The ANC is not seen as a trustworthy counterpart, as its political and economic stewardship has been so reckless. As a consequence, Ramaphosa dare not trust Putin or Xi. Nor are Western business leaders keen to trust a government aligned with Hamas. The DA is vastly better positioned to build job corridors into supply chains serving Western markets.

Peter Thiel, the legendary technology investor, sees artificial intelligence (AI) threatening mathematically focused professionals while benefiting workers who interact well with people. AI will make it much easier for low-cost workers to routinely provide highly valued interactions. Sometimes geography will be important; other times it will be irrelevant.
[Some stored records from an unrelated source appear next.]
import Summits.AtomisticToContinuum.HydrodynamicLimit.Theses.GermanoSplitLES
import Summits.AtomisticToContinuum.HydrodynamicLimit.Theorems.StiffCollisionalRelaxationAprioriBoundsEntropyRange
import Literature.MathematicalPhysics.KineticTheory.HardSphereEulerSolutionGluing
import Literature.MathematicalPhysics.KineticTheory.HardSphereEulerProofs
import Literature.Analysis.FunctionSpaces.TorusSpaceTime
import Literature.Analysis.FluidPDE.ReleaseLogBoundDatum
import Literature.Analysis.FluidPDE.HardSpherePhaseSpaceProofs
import HarnessLib

/-!
# Component (ii) of the crux `AprioriBounds` from `GermanoSplitLES.KineticRangeControl`
(line `Sketch`, crux `StiffCollisionalRelaxation.AprioriBounds`, stmt-AtomisticToContinuum-14827)

Helper file (`--supports stmt-AtomisticToContinuum-14827`), stub `partTwo_of_kineticRangeControl`.

Component (ii) of the crux asks, under the prefix "profiles → `∃ σ₀ ∃ η₁ ∀ σ < σ₀` → classical
hs-Euler solution on `[0, T)` → flow family with the `t = 0` LLN → `0 < t < T` with the chamber
`2ρσ³ < η₁` on `[0, t]`", that for every admissible kernel family at mesoscale `(N+1)^{-γ}`,
`γ ≤ 1/15`, there is `c₁ > 0` with `P_N{∃ s ≤ t, ∃ x, ρ̄ < c₁ ∨ 1 < ρ̄σ³} → 0`, where
`ρ̄ = empiricalDensityField ((Φ N).flow s z) (fun y => φ N (y - x))`.

This file shows that (ii) follows from the crux `KineticRangeControl` of route `GermanoSplitLES`
(stmt-AtomisticToContinuum-9201): for every band `η₀ > 0` and profiles `∃ σ₀ ∀ σ < σ₀`, for every
classical solution with `ρσ³ < η₀` on its whole life `[0, T)`, every flow family with the `t = 0`
LLN, every CONTINUOUS kernel family `φ_N ≥ 0`, `∫φ_N = 1`, supported in `{dist(·,0) ≤ ℓ_N}` with
`φ_N ℓ_N³ ≤ A`, `Lip(φ_N) ℓ_N⁴ ≤ A`, `ℓ_N → 0`, `(N+1)ℓ_N³ / log(N+2) → ∞`, and every `t < T`:
`∃ c, C_ρ, C` with `0 < c`, `C_ρ σ³ < η₀` such that w.h.p. the `φ_N(x − ·)`-mollified empirical
fields along the flow stay in the box `{c ≤ ρ̄ ≤ C_ρ, ‖m̄‖ ≤ C, Ē ≤ C, θ̄ ≥ c}` for ALL `s ≤ t`,
`x ∈ 𝕋³`.

The glue (`partTwo_of_kineticRangeControl`):
* level: take `η₀ := 1` in the item and `η₁ := 2` in the crux, so the crux's chamber `2ρσ³ < 2`
  on `[0, t]` is `ρσ³ < 1` there;
* life-long chamber: the chamber on `[0, t]` extends to `ρσ³ < 1` on `[0, T')` for some
  `T' ∈ (t, T]` (`AdiabatCeiling.exists_chamber_extension`, joint continuity + compactness), and the
  solution restricts to `[0, T')` (`IsHardSphereEulerSolution.restrict`); the `t = 0` LLN is unchanged;
* kernels: the item mollifies with `φ_N(x − y)`, the crux with `φ_N(y − x)`, so the item is fed the
  REFLECTED family `y ↦ φ_N(−y)`, admissible at `ℓ_N := (N+1)^{-γ}` with `A := 2C` (continuity from
  smoothness, unit mass by negation invariance of the Haar measure of `𝕋³`, support by
  `dist(−y, 0) = dist(y, 0)`, height `φ_N ℓ_N³ ≤ C`, Lipschitz bound from `‖∇φ_N‖ ≤ C(N+1)^{4γ}`
  by the torus mean value inequality `abs_sub_le_of_norm_gradient_le` and `‖x − y‖ ≤ dist`);
  `ℓ_N → 0` and `(N+1)ℓ_N³/log(N+2) = (N+1)^{1−3γ}/log(N+2) → ∞` since `3γ ≤ 1/5`;
* events: with `c₁ := c`, the bad event `{ρ̄ < c ∨ 1 < ρ̄σ³}` lies in the complement of the box
  event (`ρ̄ < c ⇒ ¬ c ≤ ρ̄`; `1 < ρ̄σ³`, `C_ρσ³ < 1` ⇒ `¬ ρ̄ ≤ C_ρ`), `measure_mono` + squeeze.

Adapted from `Theorems/CollisionIsometryCLTCollisionalTransferLocalityDiluteBlocksOfKineticRangeControl.lean`
(the same glue for the dilute ceiling alone). No new definitions, no named facts; axioms `propext`,
`Classical.choice`, `Quot.sound`.
-/

noncomputable section

open MeasureTheory Filter Set Topology
open scoped ENNReal

namespace Summit.AtomisticToContinuum.HydrodynamicLimit.Theorems.AdiabatCeiling

open Literature.MathematicalPhysics.KineticTheory Literature.Analysis.FluidPDE

/-! ## Elementary facts about the mesoscale `ℓ_N = (N+1)^{-γ}` -/

-- adapted from Theorems/CollisionIsometryCLTCollisionalTransferLocalityDiluteBlocksOfKineticRangeControl.lean
/-- `x^{3γ} · (x^{-γ})³ = 1` for `x > 0`. [folklore] -/
private theorem partTwoKRC_rpow_three_mul_mul_cube {x : ℝ} (hx : 0 < x) (γ : ℝ) :
    x ^ (3 * γ) * (x ^ (-γ)) ^ 3 = 1 := by
  have h3 : (x ^ (-γ)) ^ 3 = x ^ (-γ * 3) := by rw [Real.rpow_mul hx.le, Real.rpow_ofNat]
  rw [h3, ← Real.rpow_add hx, show 3 * γ + -γ * 3 = 0 by ring, Real.rpow_zero]

-- adapted from Theorems/CollisionIsometryCLTCollisionalTransferLocalityDiluteBlocksOfKineticRangeControl.lean
/-- `x^{4γ} · (x^{-γ})⁴ = 1` for `x > 0`. [folklore] -/
private theorem partTwoKRC_rpow_four_mul_mul_fourth {x : ℝ} (hx : 0 < x) (γ : ℝ) :
    x ^ (4 * γ) * (x ^ (-γ)) ^ 4 = 1 := by
  have h4 : (x ^ (-γ)) ^ 4 = x ^ (-γ * 4) := by rw [Real.rpow_mul hx.le, Real.rpow_ofNat]
  rw [h4, ← Real.rpow_add hx, show 4 * γ + -γ * 4 = 0 by ring, Real.rpow_zero]

-- adapted from Theorems/CollisionIsometryCLTCollisionalTransferLocalityDiluteBlocksOfKineticRangeControl.lean
/-- `ℓ_N = (N+1)^{-γ} → 0` for `γ > 0`. [folklore] -/
private theorem partTwoKRC_tendsto_scale {γ : ℝ} (hγ : 0 < γ) :
    Tendsto (fun N : ℕ => ((N : ℝ) + 1) ^ (-γ)) atTop (𝓝 0) :=
  (tendsto_rpow_neg_atTop hγ).comp (tendsto_natCast_atTop_atTop.atTop_add tendsto_const_nhds)

-- adapted from Theorems/CollisionIsometryCLTCollisionalTransferLocalityDiluteBlocksOfKineticRangeControl.lean
/-- The admissibility rate of the item: `(N+1) ℓ_N³ / log(N+2) = (N+1)^{1-3γ} / log(N+2) → ∞` for
`0 < γ ≤ 1/15` (lower bound `(ε/2)(N+1)^{a-ε}`, `a = 1 − 3γ`, `ε = a/2`, from `log y ≤ y^ε/ε`).
[folklore] -/
private theorem partTwoKRC_tendsto_rate {γ : ℝ} (hγ : 0 < γ) (hγ' : γ ≤ 1 / 15) :
    Tendsto (fun N : ℕ => ((N : ℝ) + 1) * (((N : ℝ) + 1) ^ (-γ)) ^ 3 / Real.log ((N : ℝ) + 2))
      atTop atTop := by
  set a : ℝ := 1 - 3 * γ with ha
  have ha0 : 0 < a := by rw [ha]; linarith
  set ε : ℝ := a / 2 with hε
  have hε0 : 0 < ε := by positivity
  have hε1 : ε ≤ 1 := by rw [hε, ha]; linarith
  have hae : 0 < a - ε := by rw [hε]; linarith
  have hlow : ∀ N : ℕ, ε / 2 * ((N : ℝ) + 1) ^ (a - ε) ≤
      ((N : ℝ) + 1) * (((N : ℝ) + 1) ^ (-γ)) ^ 3 / Real.log ((N : ℝ) + 2) := by
    intro N
    have hx : 0 < (N : ℝ) + 1 := by positivity
    have hx2 : 0 < (N : ℝ) + 2 := by positivity
    have hnum : ((N : ℝ) + 1) * (((N : ℝ) + 1) ^ (-γ)) ^ 3 = ((N : ℝ) + 1) ^ a := by
      have h3 : (((N : ℝ) + 1) ^ (-γ)) ^ 3 = ((N : ℝ) + 1) ^ (-γ * 3) := by
        rw [Real.rpow_mul hx.le, Real.rpow_ofNat]
      rw [h3, show a = 1 + -γ * 3 by rw [ha]; ring, Real.rpow_add hx, Real.rpow_one]
    have hlog_pos : 0 < Real.log ((N : ℝ) + 2) := Real.log_pos (by linarith)
    have hlog : Real.log ((N : ℝ) + 2) ≤ 2 * ((N : ℝ) + 1) ^ ε / ε := by
      have h1 : Real.log ((N : ℝ) + 2) ≤ ((N : ℝ) + 2) ^ ε / ε := Real.log_le_rpow_div hx2.le hε0
      have h2 : ((N : ℝ) + 2) ^ ε ≤ 2 * ((N : ℝ) + 1) ^ ε := by
        calc ((N : ℝ) + 2) ^ ε ≤ (2 * ((N : ℝ) + 1)) ^ ε :=
              Real.rpow_le_rpow hx2.le (by linarith) hε0.le
          _ = 2 ^ ε * ((N : ℝ) + 1) ^ ε := Real.mul_rpow (by norm_num) hx.le
          _ ≤ (2 : ℝ) ^ (1 : ℝ) * ((N : ℝ) + 1) ^ ε := by
              gcongr
              · norm_num
          _ = 2 * ((N : ℝ) + 1) ^ ε := by rw [Real.rpow_one]
      exact h1.trans (by gcongr)
    rw [hnum, le_div_iff₀ hlog_pos]
    calc ε / 2 * ((N : ℝ) + 1) ^ (a - ε) * Real.log ((N : ℝ) + 2)
        ≤ ε / 2 * ((N : ℝ) + 1) ^ (a - ε) * (2 * ((N : ℝ) + 1) ^ ε / ε) := by gcongr
      _ = ((N : ℝ) + 1) ^ (a - ε) * ((N : ℝ) + 1) ^ ε := by field_simp
      _ = ((N : ℝ) + 1) ^ a := by rw [← Real.rpow_add hx, sub_add_cancel]
  refine tendsto_atTop_mono hlow ?_
  exact Tendsto.const_mul_atTop (by positivity)
    ((tendsto_rpow_atTop hae).comp (tendsto_natCast_atTop_atTop.atTop_add tendsto_const_nhds))

/-! ## The reflected kernel family `y ↦ φ_N(−y)` is admissible for the item -/

-- adapted from Theorems/CollisionIsometryCLTCollisionalTransferLocalityDiluteBlocksOfKineticRangeControl.lean
/-- `dist(−x, 0) = dist(x, 0)` for the minimal-image distance on `𝕋³`. [folklore] -/
private theorem partTwoKRC_euclidDist_neg_zero (x : T3) :
    Torus.euclidDist (-x) 0 = Torus.euclidDist x 0 := by
  rw [Torus.euclidDist_comm x 0, Torus.euclidDist_eq, Torus.euclidDist_eq, sub_zero, zero_sub]

-- adapted from Theorems/CollisionIsometryCLTCollisionalTransferLocalityDiluteBlocksOfKineticRangeControl.lean
/-- The item's kernel hypotheses for the reflected family `y ↦ φ_N(−y)` of an admissible kernel
family at `ℓ_N := (N+1)^{-γ}`: continuity, sign, unit mass, support, and the height/Lipschitz
constant `A := 2C`. [folklore] -/
private theorem partTwoKRC_reflected_admissible {γ C : ℝ} {φ : ℕ → T3 → ℝ}
    (hφ : (∀ N, Literature.Analysis.FunctionSpaces.Torus.IsSmooth (φ N)) ∧ (∀ N y, 0 ≤ φ N y) ∧
      (∀ N, ∫ y, φ N y = 1) ∧
      (∀ (N : ℕ) y, ((N : ℝ) + 1) ^ (-γ) ≤ Torus.euclidDist y 0 → φ N y = 0) ∧
      (∀ (N : ℕ) y, φ N y ≤ C * ((N : ℝ) + 1) ^ (3 * γ)) ∧
      (∀ (N : ℕ) y, ‖Literature.Analysis.FunctionSpaces.Torus.gradient (φ N) y‖ ≤
        C * ((N : ℝ) + 1) ^ (4 * γ))) :
    (∀ N : ℕ, Continuous (fun y : T3 => φ N (-y))) ∧ (∀ (N : ℕ) (x : T3), 0 ≤ φ N (-x)) ∧
    (∀ N : ℕ, ∫ x : T3, φ N (-x) = 1) ∧
    (∀ (N : ℕ) (x : T3), ((N : ℝ) + 1) ^ (-γ) < Torus.euclidDist x 0 → φ N (-x) = 0) ∧
    (∃ A : ℝ, ∀ (N : ℕ) (x y : T3), φ N (-x) * (((N : ℝ) + 1) ^ (-γ)) ^ 3 ≤ A ∧
      |φ N (-x) - φ N (-y)| * (((N : ℝ) + 1) ^ (-γ)) ^ 4 ≤ A * Torus.euclidDist x y) := by
  obtain ⟨hsm, hnn, hmass, hsupp, hsup, hgrad⟩ := hφ
  -- negation invariance of the Haar probability measure of `𝕋³` (product of circles)
  haveI : (volume : Measure T3).IsNegInvariant := Pi.isNegInvariant_volume
  refine ⟨fun N => (hsm N).continuous.comp continuous_neg, fun N x => hnn N (-x),
    fun N => (integral_neg_eq_self (φ N) volume).trans (hmass N),
    fun N x hx => hsupp N (-x) (by rw [partTwoKRC_euclidDist_neg_zero]; exact hx.le),
    ⟨2 * C, fun N x y => ?_⟩⟩
  have hx : 0 < (N : ℝ) + 1 := by positivity
  -- `C ≥ 0` (a nonnegative kernel is below `C (N+1)^{3γ}`)
  have hC : 0 ≤ C := by
    have h := (hnn N x).trans (hsup N x)
    exact nonneg_of_mul_nonneg_left h (Real.rpow_pos_of_pos hx _)
  constructor
  · -- height: `φ ℓ³ ≤ C (N+1)^{3γ} ℓ³ = C ≤ 2C`
    calc φ N (-x) * (((N : ℝ) + 1) ^ (-γ)) ^ 3
        ≤ C * ((N : ℝ) + 1) ^ (3 * γ) * (((N : ℝ) + 1) ^ (-γ)) ^ 3 := by
          gcongr
          exact hsup N (-x)
      _ = C := by rw [mul_assoc, partTwoKRC_rpow_three_mul_mul_cube hx, mul_one]
      _ ≤ 2 * C := by linarith
  · -- Lipschitz: mean value inequality on `𝕋³` with `‖∇φ_N‖ ≤ C (N+1)^{4γ}`, `√3 ≤ 2`, `‖x - y‖ ≤ dist`
    have hmv := Literature.Analysis.FluidPDE.Torus.abs_sub_le_of_norm_gradient_le (hsm N)
      (fun z => hgrad N z) (-x) (-y)
    have hsqrt : Real.sqrt (Fintype.card (Fin 3) : ℕ) ≤ 2 := by
      rw [Fintype.card_fin, Real.sqrt_le_left (by norm_num)]
      norm_num
    have hL : 0 ≤ C * ((N : ℝ) + 1) ^ (4 * γ) := mul_nonneg hC (Real.rpow_pos_of_pos hx _).le
    have hdist : ‖-x - -y‖ ≤ Torus.euclidDist x y := by
      rw [neg_sub_neg, norm_sub_rev]
      exact Literature.Analysis.FluidPDE.Torus.norm_sub_le_euclidDist_holds x y
    have hd0 : 0 ≤ Torus.euclidDist x y := by rw [Torus.euclidDist_eq]; exact norm_nonneg _
    calc |φ N (-x) - φ N (-y)| * (((N : ℝ) + 1) ^ (-γ)) ^ 4
        ≤ Real.sqrt (Fintype.card (Fin 3) : ℕ) * (C * ((N : ℝ) + 1) ^ (4 * γ)) * ‖-x - -y‖ *
            (((N : ℝ) + 1) ^ (-γ)) ^ 4 := by gcongr
      _ ≤ 2 * (C * ((N : ℝ) + 1) ^ (4 * γ)) * Torus.euclidDist x y *
            (((N : ℝ) + 1) ^ (-γ)) ^ 4 := by gcongr
      _ = 2 * C * Torus.euclidDist x y *
            (((N : ℝ) + 1) ^ (4 * γ) * (((N : ℝ) + 1) ^ (-γ)) ^ 4) := by ring
      _ = 2 * C * Torus.euclidDist x y := by rw [partTwoKRC_rpow_four_mul_mul_fourth hx, mul_one]

/-! ## Component (ii) from stmt-9201 -/

/-- **Component (ii) of `AprioriBounds` from stmt-9201.** The crux `GermanoSplitLES.KineticRangeControl`
(no mesoscopic vacuum / dense pockets at any admissible kinetic filter before the shock, in local-Gibbs
probability, for classical solutions in a packing band `ρσ³ < η₀`) implies component (ii) of the crux
`StiffCollisionalRelaxation.AprioriBounds` with `η₁ := 2` and the item's `σ₀` at `η₀ := 1`: given the
data, turn the chamber `2ρσ³ < 2` on `[0, t]` into `ρσ³ < 1` on a life `[0, T')`, `t < T' ≤ T`
(`exists_chamber_extension`), restrict the solution to `[0, T')`, feed the item the reflected kernel
family `y ↦ φ_N(−y)` at `ℓ_N = (N+1)^{-γ}` (`partTwoKRC_reflected_admissible`,
`partTwoKRC_tendsto_scale`, `partTwoKRC_tendsto_rate`), note `φ_N(−(x − y)) = φ_N(y − x)`, and read
the bad event `{∃ s ≤ t, ∃ x, ρ̄ < c ∨ 1 < ρ̄σ³}` (with `c₁ := c`) inside the complement of the
item's box event through `c ≤ ρ̄`, `ρ̄ ≤ C_ρ`, `C_ρ σ³ < 1`. -/
theorem partTwo_of_kineticRangeControl : Summit.AtomisticToContinuum.HydrodynamicLimit.Theses.GermanoSplitLES.KineticRangeControl → ∀ (a₀ θ₀ : T3 → ℝ) (u₀ : T3 → V3), Continuous a₀ → Continuous θ₀ → Continuous u₀ → (∀ x, 0 < a₀ x) → (∀ x, 0 < θ₀ x) → ∃ σ₀ : ℝ, 0 < σ₀ ∧ ∃ η₁ : ℝ, 0 < η₁ ∧ ∀ σ : ℝ, 0 < σ → σ < σ₀ → ∀ (T : ℝ) (ρ θ : ℝ → T3 → ℝ) (u : ℝ → T3 → V3), IsHardSphereEulerSolution σ T ρ u θ → ∀ Φ : (N : ℕ) → HardSphereFlow (Torus.geometry (Fin 3)) (hsDiameter σ N) (N + 1), TendstoHydroFieldsAt (fun N => localGibbsLaw σ a₀ u₀ θ₀ N (Φ N)) Φ ρ u θ 0 → ∀ t : ℝ, 0 < t → t < T → (∀ s ∈ Icc 0 t, ∀ x, 2 * ρ s x * σ ^ 3 < η₁) → ∀ (γ C : ℝ) (φ : ℕ → T3 → ℝ), 0 < γ → γ ≤ 1 / 15 → ((∀ N, Literature.Analysis.FunctionSpaces.Torus.IsSmooth (φ N)) ∧ (∀ N y, 0 ≤ φ N y) ∧ (∀ N, ∫ y, φ N y = 1) ∧ (∀ (N : ℕ) y, ((N : ℝ) + 1) ^ (-γ) ≤ Torus.euclidDist y 0 → φ N y = 0) ∧ (∀ (N : ℕ) y, φ N y ≤ C * ((N : ℝ) + 1) ^ (3 * γ)) ∧ (∀ (N : ℕ) y, ‖Literature.Analysis.FunctionSpaces.Torus.gradient (φ N) y‖ ≤ C * ((N : ℝ) + 1) ^ (4 * γ))) → ∃ c₁ : ℝ, 0 < c₁ ∧ Tendsto (fun N : ℕ => localGibbsLaw σ a₀ u₀ θ₀ N (Φ N) {z | ∃ s ∈ Icc 0 t, ∃ x : T3, empiricalDensityField ((Φ N).flow s z) (fun y => φ N (y - x)) < c₁ ∨ 1 < empiricalDensityField ((Φ N).flow s z) (fun y => φ N (y - x)) * σ ^ 3}) atTop (𝓝 0) := by
  intro hK a₀ θ₀ u₀ ha hθ hu ha0 hθ0
  -- the item at level `η₀ := 1`
  obtain ⟨σ₀, hσ₀, H⟩ := hK 1 one_pos a₀ θ₀ u₀ ha hθ hu ha0 hθ0
  refine ⟨σ₀, hσ₀, 2, two_pos, fun σ hσ hσlt T ρ θ u hE Φ hL t ht htT hch γ C φ hγ hγ' hφ => ?_⟩
  -- the chamber `2ρσ³ < 2` on `[0, t]` is `ρσ³ < 1` there; extend it to a life `[0, T')` and restrict
  have hch1 : ∀ s ∈ Icc 0 t, ∀ x, ρ s x * σ ^ 3 < 1 := fun s hs x => by
    have h := hch s hs x
    linarith
  obtain ⟨T', htT', hT'T, hch'⟩ := exists_chamber_extension hE hσ ht.le htT hch1
  have hE' := hE.restrict hT'T
  -- the reflected kernel family at `ℓ_N = (N+1)^{-γ}`
  obtain ⟨h1, h2, h3, h4, h5⟩ := partTwoKRC_reflected_admissible hφ
  have h6 : ∀ N : ℕ, 0 < ((N : ℝ) + 1) ^ (-γ) := fun N => Real.rpow_pos_of_pos (by positivity) _
  obtain ⟨c, Cρ, C', hc, hCρ, -, hT⟩ := H σ hσ hσlt T' ρ θ u hE' hch' Φ hL (fun N y => φ N (-y))
    (fun N => ((N : ℝ) + 1) ^ (-γ)) h1 h2 h3 h4 h5 h6 (partTwoKRC_tendsto_scale hγ)
    (partTwoKRC_tendsto_rate hγ hγ') t ⟨ht.le, htT'⟩
  -- `c₁ := c`; the bad event sits inside the complement of the box event
  refine ⟨c, hc, tendsto_of_tendsto_of_tendsto_of_le_of_le tendsto_const_nhds hT (fun N => bot_le)
    (fun N => measure_mono ?_)⟩
  rintro z ⟨s, hs, x, hx⟩
  simp only [Set.mem_setOf_eq]
  refine ⟨s, hs, x, fun hbox => ?_⟩
  have hge : c ≤ empiricalDensityField ((Φ N).flow s z) (fun y => φ N (-(x - y))) := hbox.1
  have hle : empiricalDensityField ((Φ N).flow s z) (fun y => φ N (-(x - y))) ≤ Cρ := hbox.2.1
  have hrho : empiricalDensityField ((Φ N).flow s z) (fun y => φ N (y - x)) =
      empiricalDensityField ((Φ N).flow s z) (fun y => φ N (-(x - y))) := by
    simp only [neg_sub]
  have hσ3 : 0 < σ ^ 3 := pow_pos hσ 3
  rw [hrho] at hx
  rcases hx with hx | hx
  · exact absurd hge (not_le.2 hx)
  · nlinarith
end Summit.AtomisticToContinuum.HydrodynamicLimit.Theorems.AdiabatCeiling

end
Whereas the ANC isn’t able to rapidly upgrade its institutional capacity due to pervasive cadre deployment, the DA rightly prides itself on its impressive institutional capabilities. Yet the DA mustn’t make the classic mistake of turning a strength into a weakness. The DA and ANC must avoid the temptation of relying unnecessarily on service-level agreements.

Instead, there must be a clear upfront agreement to provide sweeping special dispensations for labour-intensive export initiatives. It is emblematic of how dysfunctional our political economics have become that this should not be difficult for the ANC to accept. There are no material concessions necessary. The beneficiaries of our labour and localization policies have been companies, workers, and governments of other countries.

The ANC has long been receptive to special economic zones (SEZs) which serve the interests and biases of their alliance partners, the unions, and SACP. Such arrangements were structured with little regard for how demanding global commerce has become.

All successful nations have adapted to the demands and opportunities that today’s global economy presents. The DA must cut a deal where the ANC unambiguously agrees to stop blocking enterprising South Africans.

The world’s purchasing power is still largely concentrated in the West, while most underutilised human capital is clustered in Africa. Economic forces will eventually integrate massive numbers of young Africans into the global economy. The next two weeks will determine how soon that happens and whether SA leads or follows.